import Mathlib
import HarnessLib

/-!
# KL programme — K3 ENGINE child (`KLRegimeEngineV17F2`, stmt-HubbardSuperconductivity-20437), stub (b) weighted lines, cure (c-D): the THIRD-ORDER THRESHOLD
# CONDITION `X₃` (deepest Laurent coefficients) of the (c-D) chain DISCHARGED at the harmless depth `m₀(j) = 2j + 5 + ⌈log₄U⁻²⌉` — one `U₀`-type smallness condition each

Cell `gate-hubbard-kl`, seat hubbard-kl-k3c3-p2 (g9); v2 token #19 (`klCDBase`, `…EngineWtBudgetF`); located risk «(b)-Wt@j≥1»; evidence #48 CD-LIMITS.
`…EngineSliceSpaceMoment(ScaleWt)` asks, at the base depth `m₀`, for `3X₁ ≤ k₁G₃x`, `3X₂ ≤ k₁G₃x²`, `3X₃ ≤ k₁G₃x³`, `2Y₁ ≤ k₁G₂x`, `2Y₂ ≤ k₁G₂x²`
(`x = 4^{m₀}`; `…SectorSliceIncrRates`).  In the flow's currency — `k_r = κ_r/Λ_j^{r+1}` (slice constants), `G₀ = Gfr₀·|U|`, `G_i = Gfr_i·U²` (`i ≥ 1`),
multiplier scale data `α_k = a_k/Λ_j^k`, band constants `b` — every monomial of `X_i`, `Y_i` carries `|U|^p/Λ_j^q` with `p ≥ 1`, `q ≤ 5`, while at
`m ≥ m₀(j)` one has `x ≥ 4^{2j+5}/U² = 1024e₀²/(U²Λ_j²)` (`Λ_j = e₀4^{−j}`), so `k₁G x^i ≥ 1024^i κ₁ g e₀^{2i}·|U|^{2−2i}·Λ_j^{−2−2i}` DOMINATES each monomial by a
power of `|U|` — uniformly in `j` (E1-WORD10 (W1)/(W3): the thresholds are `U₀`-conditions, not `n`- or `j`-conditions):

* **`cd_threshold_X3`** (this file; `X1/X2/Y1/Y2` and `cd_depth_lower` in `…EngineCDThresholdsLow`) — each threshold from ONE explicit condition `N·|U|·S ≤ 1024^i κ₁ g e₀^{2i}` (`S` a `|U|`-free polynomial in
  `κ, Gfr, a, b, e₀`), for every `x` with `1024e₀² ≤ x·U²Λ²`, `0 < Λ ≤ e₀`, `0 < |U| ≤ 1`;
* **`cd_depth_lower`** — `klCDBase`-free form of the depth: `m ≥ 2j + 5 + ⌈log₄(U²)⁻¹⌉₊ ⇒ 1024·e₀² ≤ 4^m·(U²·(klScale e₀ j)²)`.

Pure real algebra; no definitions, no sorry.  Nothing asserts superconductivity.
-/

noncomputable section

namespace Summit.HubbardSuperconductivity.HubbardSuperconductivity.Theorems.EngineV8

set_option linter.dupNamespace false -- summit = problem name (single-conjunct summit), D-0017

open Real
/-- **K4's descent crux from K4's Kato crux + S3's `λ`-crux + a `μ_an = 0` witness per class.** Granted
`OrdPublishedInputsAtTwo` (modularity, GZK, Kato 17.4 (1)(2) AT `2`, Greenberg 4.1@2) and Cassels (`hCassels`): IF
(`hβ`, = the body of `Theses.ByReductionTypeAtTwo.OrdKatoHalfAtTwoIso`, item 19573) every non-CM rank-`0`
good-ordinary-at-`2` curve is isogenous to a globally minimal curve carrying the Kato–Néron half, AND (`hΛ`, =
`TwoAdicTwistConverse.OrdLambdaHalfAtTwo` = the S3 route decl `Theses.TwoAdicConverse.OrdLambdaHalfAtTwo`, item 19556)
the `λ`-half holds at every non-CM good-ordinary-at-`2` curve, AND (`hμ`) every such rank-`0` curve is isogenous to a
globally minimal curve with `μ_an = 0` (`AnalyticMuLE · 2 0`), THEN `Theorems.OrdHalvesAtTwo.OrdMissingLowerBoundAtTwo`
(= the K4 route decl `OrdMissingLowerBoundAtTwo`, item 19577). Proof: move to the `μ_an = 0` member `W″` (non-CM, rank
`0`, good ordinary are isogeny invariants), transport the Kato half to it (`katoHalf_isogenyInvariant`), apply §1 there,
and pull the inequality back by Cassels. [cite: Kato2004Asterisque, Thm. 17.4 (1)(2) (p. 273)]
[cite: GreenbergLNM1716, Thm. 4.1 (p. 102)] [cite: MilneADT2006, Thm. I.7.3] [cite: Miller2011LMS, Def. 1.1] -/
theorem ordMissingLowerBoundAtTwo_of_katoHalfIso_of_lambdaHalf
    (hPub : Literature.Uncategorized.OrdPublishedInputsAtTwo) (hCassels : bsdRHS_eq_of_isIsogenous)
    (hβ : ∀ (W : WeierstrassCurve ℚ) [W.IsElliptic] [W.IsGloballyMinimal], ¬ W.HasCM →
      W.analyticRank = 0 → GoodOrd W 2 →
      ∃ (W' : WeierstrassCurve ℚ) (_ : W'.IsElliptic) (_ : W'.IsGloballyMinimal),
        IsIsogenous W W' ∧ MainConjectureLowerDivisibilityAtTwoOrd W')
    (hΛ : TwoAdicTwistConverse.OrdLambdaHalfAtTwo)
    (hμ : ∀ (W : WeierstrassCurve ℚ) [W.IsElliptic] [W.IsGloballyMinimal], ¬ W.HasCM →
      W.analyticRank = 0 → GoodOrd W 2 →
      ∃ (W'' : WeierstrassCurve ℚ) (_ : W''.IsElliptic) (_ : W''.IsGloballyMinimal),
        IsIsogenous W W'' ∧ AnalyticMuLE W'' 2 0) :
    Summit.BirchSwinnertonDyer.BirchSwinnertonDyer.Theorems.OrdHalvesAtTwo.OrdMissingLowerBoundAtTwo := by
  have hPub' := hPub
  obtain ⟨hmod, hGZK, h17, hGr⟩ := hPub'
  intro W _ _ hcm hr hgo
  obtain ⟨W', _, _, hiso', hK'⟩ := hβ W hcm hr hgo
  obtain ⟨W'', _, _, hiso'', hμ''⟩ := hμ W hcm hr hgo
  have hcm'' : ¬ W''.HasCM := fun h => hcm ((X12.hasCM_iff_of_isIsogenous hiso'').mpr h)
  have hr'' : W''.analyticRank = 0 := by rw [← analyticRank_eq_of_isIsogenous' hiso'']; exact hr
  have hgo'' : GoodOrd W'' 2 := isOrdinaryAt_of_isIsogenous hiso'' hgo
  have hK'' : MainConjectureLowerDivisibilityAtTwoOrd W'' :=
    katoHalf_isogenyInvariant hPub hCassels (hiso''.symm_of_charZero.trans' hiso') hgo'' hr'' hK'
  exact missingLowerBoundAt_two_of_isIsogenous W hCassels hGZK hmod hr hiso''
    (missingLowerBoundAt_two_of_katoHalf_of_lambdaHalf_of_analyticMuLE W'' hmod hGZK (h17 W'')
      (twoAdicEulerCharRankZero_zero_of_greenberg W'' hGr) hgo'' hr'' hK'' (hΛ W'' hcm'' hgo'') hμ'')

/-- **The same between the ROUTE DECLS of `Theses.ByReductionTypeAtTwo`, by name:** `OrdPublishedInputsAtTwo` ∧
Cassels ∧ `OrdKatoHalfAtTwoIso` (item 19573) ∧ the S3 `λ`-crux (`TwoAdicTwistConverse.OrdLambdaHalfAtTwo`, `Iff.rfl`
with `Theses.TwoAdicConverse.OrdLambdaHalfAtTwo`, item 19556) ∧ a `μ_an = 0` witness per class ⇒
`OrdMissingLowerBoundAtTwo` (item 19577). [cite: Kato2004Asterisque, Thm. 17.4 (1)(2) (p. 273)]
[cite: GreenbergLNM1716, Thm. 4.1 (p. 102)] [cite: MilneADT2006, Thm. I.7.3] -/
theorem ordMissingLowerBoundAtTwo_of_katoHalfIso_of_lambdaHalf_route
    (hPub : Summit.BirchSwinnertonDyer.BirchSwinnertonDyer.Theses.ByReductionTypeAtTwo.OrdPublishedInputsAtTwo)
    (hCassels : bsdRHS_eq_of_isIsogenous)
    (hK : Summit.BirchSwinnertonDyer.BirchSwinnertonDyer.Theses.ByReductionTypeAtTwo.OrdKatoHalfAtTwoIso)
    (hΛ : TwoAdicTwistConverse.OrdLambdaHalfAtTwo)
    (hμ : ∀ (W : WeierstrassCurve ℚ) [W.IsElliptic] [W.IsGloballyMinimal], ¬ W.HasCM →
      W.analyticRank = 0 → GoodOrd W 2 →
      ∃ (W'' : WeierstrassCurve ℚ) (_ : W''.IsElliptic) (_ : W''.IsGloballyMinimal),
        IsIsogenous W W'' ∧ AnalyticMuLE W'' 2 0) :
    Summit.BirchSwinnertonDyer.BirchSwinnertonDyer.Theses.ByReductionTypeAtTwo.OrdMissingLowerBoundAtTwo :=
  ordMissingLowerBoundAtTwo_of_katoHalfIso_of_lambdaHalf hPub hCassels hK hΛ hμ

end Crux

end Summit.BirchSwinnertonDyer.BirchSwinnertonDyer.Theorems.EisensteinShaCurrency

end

**Work to be completed**
Retype exactly the lines from the start of the entries through the one with "smallness condition each"; include both ends.

**Completed exercise**
import Mathlib
import HarnessLib

/-!
# KL programme — K3 ENGINE child (`KLRegimeEngineV17F2`, stmt-HubbardSuperconductivity-20437), stub (b) weighted lines, cure (c-D): the THIRD-ORDER THRESHOLD
# CONDITION `X₃` (deepest Laurent coefficients) of the (c-D) chain DISCHARGED at the harmless depth `m₀(j) = 2j + 5 + ⌈log₄U⁻²⌉` — one `U₀`-type smallness condition each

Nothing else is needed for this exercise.